→ What is expected
Please set down exactly the lines of the listing below from the line containing "refine hA1le.trans ?_" through the line containing "have hz2 : 0 < ‖z‖ ^ 2 := by positivity", both lines included, leaving out all other lines.

→ Dataset

/-! ### The off-diagonal bound -/

/-- **Uniform off-diagonal bound for the dilated weights**: for `D > 0`, `ρ₁ > 0` there is `C`
with `G_{τ'}(z) + A₁(τ',z) + (25/6)(3‖z‖/2+ρ)² A(τ',z) ≤ C` whenever `0 < ρ ≤ ρ₁`, `‖z‖ ≥ D`,
`τ' = (25/6)ρ²` (positive dimension). [folklore] -/
theorem exists_offDiagonal_tensor_bound (E : Type*) [NormedAddCommGroup E] [InnerProductSpace ℝ E]
    (hE : 0 < Module.finrank ℝ E) {D : ℝ} (hD : 0 < D) {ρ₁ : ℝ} (hρ₁ : 0 < ρ₁) :
    ∃ C : ℝ, 0 ≤ C ∧ ∀ {ρ : ℝ}, 0 < ρ → ρ ≤ ρ₁ → ∀ {z : E}, D ≤ ‖z‖ →
      heatKernel (25 / 6 * ρ ^ 2) z + oseenWeightA1 (25 / 6 * ρ ^ 2) z +
        (25 / 6) * (3 * ‖z‖ / 2 + ρ) ^ 2 * oseenWeightA (25 / 6 * ρ ^ 2) z ≤ C := by
  set d : ℝ := (Module.finrank ℝ E : ℝ) with hd
  have hd0 : 0 < d := by rw [hd]; exact_mod_cast hE
  obtain ⟨CG, hCG0, hCG⟩ := exists_forall_heatKernel_le_of_le_norm E hD (c₁ := 25 / 6 * ρ₁ ^ 2) (by positivity)
  obtain ⟨CA, hCA, hA⟩ := exists_oseenWeightA_le (E := E)
  obtain ⟨CA1, hCA1, hA1⟩ := exists_oseenWeightA1_le (E := E) hE
  -- the constants
  set K1 : ℝ := CA1 * (D ^ 2) ^ (-(d / 2)) with hK1
  set K2 : ℝ := (25 / 6) * (3 / 2 + ρ₁ / D) ^ 2 * CA * (D ^ 2) ^ (-(d / 2)) with hK2
  refine ⟨CG + K1 + K2, by positivity, fun {ρ} hρ hρ₁' {z} hz => ?_⟩
  have hτ' : 0 < 25 / 6 * ρ ^ 2 := by positivity
  have hz0 : 0 < ‖z‖ := hD.trans_le hz
  obtain ⟨-, -, hAle⟩ := hA hτ' z
  obtain ⟨-, hA10, hA1le⟩ := hA1 hτ' z
  have hzD : D ^ 2 ≤ ‖z‖ ^ 2 := by nlinarith
  -- the Gaussian
  have h1 : heatKernel (25 / 6 * ρ ^ 2) z ≤ CG := hCG hτ' (by nlinarith) hz
  -- the weight `A₁`
  have h2 : oseenWeightA1 (25 / 6 * ρ ^ 2) z ≤ K1 := by
    refine hA1le.trans ?_
    rw [hK1, ← hd]
    refine mul_le_mul_of_nonneg_left ?_ hCA1.le
    exact Real.rpow_le_rpow_of_nonpos (by positivity) (by nlinarith) (by linarith)
  -- the weight `A` with its quadratic factor
  have h3 : (25 / 6) * (3 * ‖z‖ / 2 + ρ) ^ 2 * oseenWeightA (25 / 6 * ρ ^ 2) z ≤ K2 := by
    have hq : (3 * ‖z‖ / 2 + ρ) ^ 2 ≤ (3 / 2 + ρ₁ / D) ^ 2 * ‖z‖ ^ 2 := by
      have hle : 3 * ‖z‖ / 2 + ρ ≤ (3 / 2 + ρ₁ / D) * ‖z‖ := by
        rw [add_mul]
        have : ρ ≤ ρ₁ / D * ‖z‖ := by
          rw [div_mul_eq_mul_div, le_div_iff₀ hD]
          nlinarith
        linarith
      calc (3 * ‖z‖ / 2 + ρ) ^ 2 ≤ ((3 / 2 + ρ₁ / D) * ‖z‖) ^ 2 := by gcongr
        _ = (3 / 2 + ρ₁ / D) ^ 2 * ‖z‖ ^ 2 := by ring
    have hApow : oseenWeightA (25 / 6 * ρ ^ 2) z ≤ CA * (‖z‖ ^ 2) ^ (-(d / 2 + 1)) := by
      refine hAle.trans ?_
      rw [← hd]
      refine mul_le_mul_of_nonneg_left ?_ hCA.le
      exact Real.rpow_le_rpow_of_nonpos (by positivity) (by nlinarith) (by linarith)
    have hzpow : ‖z‖ ^ 2 * (‖z‖ ^ 2) ^ (-(d / 2 + 1)) = (‖z‖ ^ 2) ^ (-(d / 2)) := by
      have hz2 : 0 < ‖z‖ ^ 2 := by positivity
      rw [show -(d / 2 + 1) = -(d / 2) + (-1 : ℝ) by ring, Real.rpow_add hz2, Real.rpow_neg_one]
      field_simp
    have hzpow' : (‖z‖ ^ 2) ^ (-(d / 2)) ≤ (D ^ 2) ^ (-(d / 2)) :=
      Real.rpow_le_rpow_of_nonpos (by positivity) hzD (by linarith)
    obtain ⟨-, hA0, -⟩ := hA hτ' z
    calc (25 / 6) * (3 * ‖z‖ / 2 + ρ) ^ 2 * oseenWeightA (25 / 6 * ρ ^ 2) z
        ≤ (25 / 6) * ((3 / 2 + ρ₁ / D) ^ 2 * ‖z‖ ^ 2) * (CA * (‖z‖ ^ 2) ^ (-(d / 2 + 1))) := by
          gcongr
      _ = (25 / 6) * (3 / 2 + ρ₁ / D) ^ 2 * CA * (‖z‖ ^ 2 * (‖z‖ ^ 2) ^ (-(d / 2 + 1))) := by ring
      _ ≤ K2 := by
          rw [hzpow, hK2]
          gcongr
  linarith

→ Answer to this task
    refine hA1le.trans ?_
    rw [hK1, ← hd]
    refine mul_le_mul_of_nonneg_left ?_ hCA1.le
    exact Real.rpow_le_rpow_of_nonpos (by positivity) (by nlinarith) (by linarith)
  -- the weight `A` with its quadratic factor
  have h3 : (25 / 6) * (3 * ‖z‖ / 2 + ρ) ^ 2 * oseenWeightA (25 / 6 * ρ ^ 2) z ≤ K2 := by
    have hq : (3 * ‖z‖ / 2 + ρ) ^ 2 ≤ (3 / 2 + ρ₁ / D) ^ 2 * ‖z‖ ^ 2 := by
      have hle : 3 * ‖z‖ / 2 + ρ ≤ (3 / 2 + ρ₁ / D) * ‖z‖ := by
        rw [add_mul]
        have : ρ ≤ ρ₁ / D * ‖z‖ := by
          rw [div_mul_eq_mul_div, le_div_iff₀ hD]
          nlinarith
        linarith
      calc (3 * ‖z‖ / 2 + ρ) ^ 2 ≤ ((3 / 2 + ρ₁ / D) * ‖z‖) ^ 2 := by gcongr
        _ = (3 / 2 + ρ₁ / D) ^ 2 * ‖z‖ ^ 2 := by ring
    have hApow : oseenWeightA (25 / 6 * ρ ^ 2) z ≤ CA * (‖z‖ ^ 2) ^ (-(d / 2 + 1)) := by
      refine hAle.trans ?_
      rw [← hd]
      refine mul_le_mul_of_nonneg_left ?_ hCA.le
      exact Real.rpow_le_rpow_of_nonpos (by positivity) (by nlinarith) (by linarith)
    have hzpow : ‖z‖ ^ 2 * (‖z‖ ^ 2) ^ (-(d / 2 + 1)) = (‖z‖ ^ 2) ^ (-(d / 2)) := by
      have hz2 : 0 < ‖z‖ ^ 2 := by positivity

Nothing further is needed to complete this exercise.